« Je suis donc mort une fois pour pouvoir continuer à vivre – et c’est peut-être là ma véritable histoire. Puisque c’est ainsi, je dédie mon œuvre née de la mort de cet enfant aux millions de morts et à tous ceux qui se souviennent encore de ces morts. (…)Car j’ai l’impression qu’en pensant à l’effet traumatisant d’Auschwitz, je touche les questions fondamentales de la vitalité et de la créativité humaines, et en pensant ainsi à Auschwitz, d’une manière peut-être paradoxale, je pense plutôt à l’avenir qu’au passé. »
CRÉATION 2026
Après le triptyque « Écrire en pays dominé » développé de 2017 à 2022 avec Nous sommes de ceux qui disent non à l’ombre, Et le cœur fume encore et 1983, Margaux Eskenazi lance à partir de janvier 2024 une nouvelle recherche autour des mémoires et des identités du judaïsme en s’appuyant en partie sur l’œuvre d’Imre Kertész
Le premier spectacle de ce diptyque est créé en juin 2024 aux Théâtre Nanterre-Amandiers avec la Belle Troupe.

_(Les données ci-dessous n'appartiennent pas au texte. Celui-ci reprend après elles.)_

import Mathlib
import Summits.NavierStokesRegularity.NavierStokesRegularity.Theorems.FilamentSkeletonRssAreaLawSlavingHoloDatumAnalytic

/-!
# Area-law slaving, complex part 16 — ZEROTH ITERATE: the complete area block INCLUDING the analytic conjunct, Γ-uniformly
# (`FilamentSkeletonRss`, child crux `TangentSkeletonNearStraight`, stmt-NavierStokesRegularity-28295, line
# `child_tangent_analytic_strip`, ∃-side of the registered stub `stub_analyticClosing`: the area clauses of `TangentSkeletonAnalytic` at the datum)

One citable statement joining real part 10 (`straightDatum_slavedArea_block`: for the straight skew datum and every `Γ > 0` the rescaled
slip `w⁰_j = √Γ·W_j(·/√Γ)` carries slaved core areas `Aa⁰` with the area law, the Γ-flat cone bound with a Γ-free `KA`, the floor
`Λ⁻¹ ≤ Aa⁰` and the regular value) with complex part 15 (`straightDatum_stadium_analytic_area`: the same `Aa⁰_j` is
`StadiumAnalyticArea (cs√Γ) L (√Γ s₀_j)` under Γ-free smallness of `cs`): the SAME family `Aa⁰` has all five properties, for every `Γ ≥ 1`.
The analytic clause is stated for each filament `j` and every `cs, L` satisfying the (Γ-free, datum-dependent) smallness conditions of
part 15 and the fit of the near rectangle; the constants `B_j, K₀_j, M₀_j` are the explicit ones of part 15.

* `straightDatum_area_block_analytic` — the statement.

HONEST FRAMING: bookkeeping about the straight datum of a HYPOTHETICAL filament skeleton on the NEGATIVE side of a MODEL route; no registered
stub is closed by this file and nothing here bears on Navier–Stokes regularity or blow-up.  `--supports stmt-NavierStokesRegularity-28295`.
-/

set_option linter.dupNamespace false

noncomputable section

namespace Summit.NavierStokesRegularity.NavierStokesRegularity.Theorems.AreaLawSlavingHolo

open Set Metric Filter Real Finset
open scoped Topology BigOperators InnerProductSpace
open Literature.Analysis.FluidPDE
open Summit.NavierStokesRegularity.NavierStokesRegularity.Theorems.AreaLawSlaving

/-- **Zeroth iterate: area law, cone bound, floor, regular value AND stadium-analyticity of the slaved areas, Γ-uniformly.**
See the module docstring. [folklore] -/
theorem straightDatum_area_block_analytic {N : ℕ} {δ ρ Λ Rw θ mw α : ℝ} {p t : Fin N → EuclideanSpace ℝ (Fin 3)}
    {γ : Fin N → ℝ} {s₀ : Fin N → ℝ} (hN : 0 < N) (hδ : 0 < δ) (hρ : 0 < ρ) (hθ : 0 < θ) (hmw : 0 < mw)
    (ht : ∀ j, ‖t j‖ = 1) (hsep : ∀ j k, j ≠ k → ∀ τ σ : ℝ, ρ ≤ ‖(p j + τ • t j) - (p k + σ • t k)‖)
    (hα : |α| ≤ θ⁻¹) (hγ : ∀ j, |γ j| ≤ θ⁻¹) (hwaist : ∀ j, ‖p j + s₀ j • t j‖ ≤ Rw)
    (W : Fin N → ℝ → ℝ)
    (hW : ∀ j s, W j s = ⟪(∑ k ∈ Finset.univ.erase j, (γ k / (2 * Real.pi)) •
      ((‖(p j + s • t j - p k) - ⟪p j + s • t j - p k, t k⟫_ℝ • t k‖ ^ 2)⁻¹ •
        cross (t k) ((p j + s • t j - p k) - ⟪p j + s • t j - p k, t k⟫_ℝ • t k))) +
      (1 / 2 : ℝ) • (p j + s • t j) - α • cross (EuclideanSpace.single 2 1) (p j + s • t j), t j⟫_ℝ)
    (hzero : ∀ j, W j (s₀ j) = 0) (hfloorW : ∀ j s, mw * |s - s₀ j| ≤ |W j s|)
    (hsupW : ∀ j, 3 / 2 + δ ≤ deriv (W j) (s₀ j)) (hΛW : ∀ j s, |deriv (W j) s| ≤ Λ)
    (B K₀ M₀ : Fin N → ℝ)
    (hB : ∀ j, B j = ∑ k ∈ Finset.univ.erase j, |γ k / (2 * Real.pi)| *
      (4 * |⟪cross (t k) ((p j - p k) - ⟪p j - p k, t k⟫_ℝ • t k), t j⟫_ℝ| / (3 * ρ ^ 2)))
    (hK₀ : ∀ j, K₀ j = 64 * B j / ρ ^ 2 + 1) (hM₀ : ∀ j, M₀ j = 1 / 2 + 8 * B j / ρ) :
    ∃ KA : ℝ, 0 < KA ∧ ∀ Γ : ℝ, 1 ≤ Γ →
      ∃ Aa : Fin N → ℝ → ℝ,
        (∀ j, Differentiable ℝ (Aa j) ∧ (∀ τ, 0 < Aa j τ) ∧
          ∀ τ, (√Γ * W j (τ / √Γ)) * deriv (Aa j) τ =
            (3 / 2 - deriv (fun τ => √Γ * W j (τ / √Γ)) τ) * Aa j τ + 4) ∧
        (∀ j τ, Rw ^ 2 * Γ * Aa j τ ≤ KA * (Rw ^ 2 * Γ + ‖√Γ • p j + τ • t j‖ ^ 2)) ∧
        (∀ j τ, Λ⁻¹ ≤ Aa j τ) ∧
        (∀ j, Aa j (√Γ * s₀ j) = 4 / (deriv (W j) (s₀ j) - 3 / 2)) ∧
        (∀ j (cs L : ℝ), 0 < cs → cs ≤ ρ / 4 → cs * K₀ j ≤ 1 / 8 →
          8 * K₀ j * cs * (18 + 12 * M₀ j + 48 * Λ) ≤ mw → √Γ / (8 * K₀ j) < L + cs * √Γ →
          ∃ G : ℂ → ℂ, DifferentiableOn ℂ G {z : ℂ | |z.im| < cs * √Γ ∧ |z.re - √Γ * s₀ j| < L + cs * √Γ} ∧
            (∀ x : ℝ, (x : ℂ) ∈ {z : ℂ | |z.im| < cs * √Γ ∧ |z.re - √Γ * s₀ j| < L + cs * √Γ} →
              G x = ((Aa j x : ℝ) : ℂ)) ∧
            ∀ z ∈ {z : ℂ | |z.im| < cs * √Γ ∧ |z.re - √Γ * s₀ j| < L + cs * √Γ},
              Aa j z.re / 2 ≤ (G z).re ∧ ‖G z‖ ≤ 2 * Aa j z.re) := by
  obtain ⟨KA, hKA, hblock⟩ :=
    straightDatum_slavedArea_block hN hδ hρ hθ hmw ht hsep hα hγ hwaist W hW hzero hfloorW hsupW hΛW
  refine ⟨KA, hKA, fun Γ hΓ => ?_⟩
  obtain ⟨Aa, hlaw, hcone, hfl, hreg⟩ := hblock Γ (by linarith)
  refine ⟨Aa, hlaw, hcone, hfl, hreg, ?_⟩
  intro j cs L hcs hcsρ hs₁ hs₂ hfit
  have hΛ : 0 < Λ := by
    have h1 := hΛW j (s₀ j)
    have h2 := hsupW j
    have h3 := le_abs_self (deriv (W j) (s₀ j))
    linarith
  have hsup : 3 / 2 < deriv (W j) (s₀ j) := by linarith [hsupW j]
  exact straightDatum_stadium_analytic_area hρ ht hsep W hW j (hzero j) hsup hmw (hfloorW j) hΓ hcs hcsρ hΛ (hB j) (hK₀ j)
    (hM₀ j) hs₁ hs₂ hfit (w0 := fun τ => √Γ * W j (τ / √Γ)) (fun τ => rfl) (hlaw j).1 (hlaw j).2.2 (hfl j)

end Summit.NavierStokesRegularity.NavierStokesRegularity.Theorems.AreaLawSlavingHolo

Il s’appelle Kaddish, mémoires – partie 1.
Fidèle à la méthode élaborée au sein de la compagnie au cours des dernières années, une écriture de plateau mêlant récits, témoignages, œuvres littéraires, écriture musicale et questions politiques, cette prochaine création posera les questions nées de sa lecture de Kertész et de ses propres questionnements autour de la question juive, pour reprendre le titre de Jean-Paul Sartre.
La création de ce nouveau spectacle est prévu pour début 2026.
Kaddish, mémoires – partie 1 / Nanterre-Amandiers, juin 2024 / ©Géraldine Aresteanu
A propos de Kaddish, mémoires – partie 1
Extrait d’entretien avec Margaux Eskenazi
Comment est né l’idée du spectacle Kaddish, mémoires ?
Margaux Eskenazi : Depuis longtemps, je souhaitais mener un travail de recherche sur le judaïsme en France et sa diaspora. Il y a environ un an, Christophe Rauck m’a proposé de travailler avec la Belle troupe des Amandiers. Je me suis alors dit que c’était le moment de lancer ce nouveau cycle autour de l’œuvre d’Imre Kertesz (prix Nobel de littérature). Ce spectacle est construit à partir de quatre de ses récits : Être sans destin, Kaddish pour l’enfant qui ne naîtra pas, Le Refus et Dossier K. Il ne s’agit pas de questionnement identitaire car Imre Kertész lui-même n’est ni croyant ni pratiquant bien qu’il ait grandi dans une famille traditionnaliste. Mais tout au long des quatre œuvres que nous traversons, il s’interroge sur comment raconter cette expérience fondamentale, celle de sa déportation. Ce qui résonne très fort pour nous aujourd’hui est qu’il comprend l’Holocauste, comme le produit même des idéologies du XXème siècle en Europe, du libéralisme et du capitalisme qui ont façonné ce continent.
C’est une pensée très contemporaine. Quel récit faire de son expérience ? Quelle poétique inventer ? Ce sont ces questions centrales qu’il nous invite à traverser : entre littérature et réflexions sur la littérature en train de se fabriquer.
Les répétitions ont commencé le lundi 16 octobre, environ dix jours après l’attaque du 7 octobre par le Hamas au sud d’Israël, les otages et la riposte israélienne avec les bombardements à Gaza. La création de ce spectacle est totalement imprégnée par ces « évènements ». La langue, la poésie, la spiritualité de Kertész nous fait dialoguer sans cesse avec le présent. C’est une voix précieuse, une voix de la paix, nécessaire.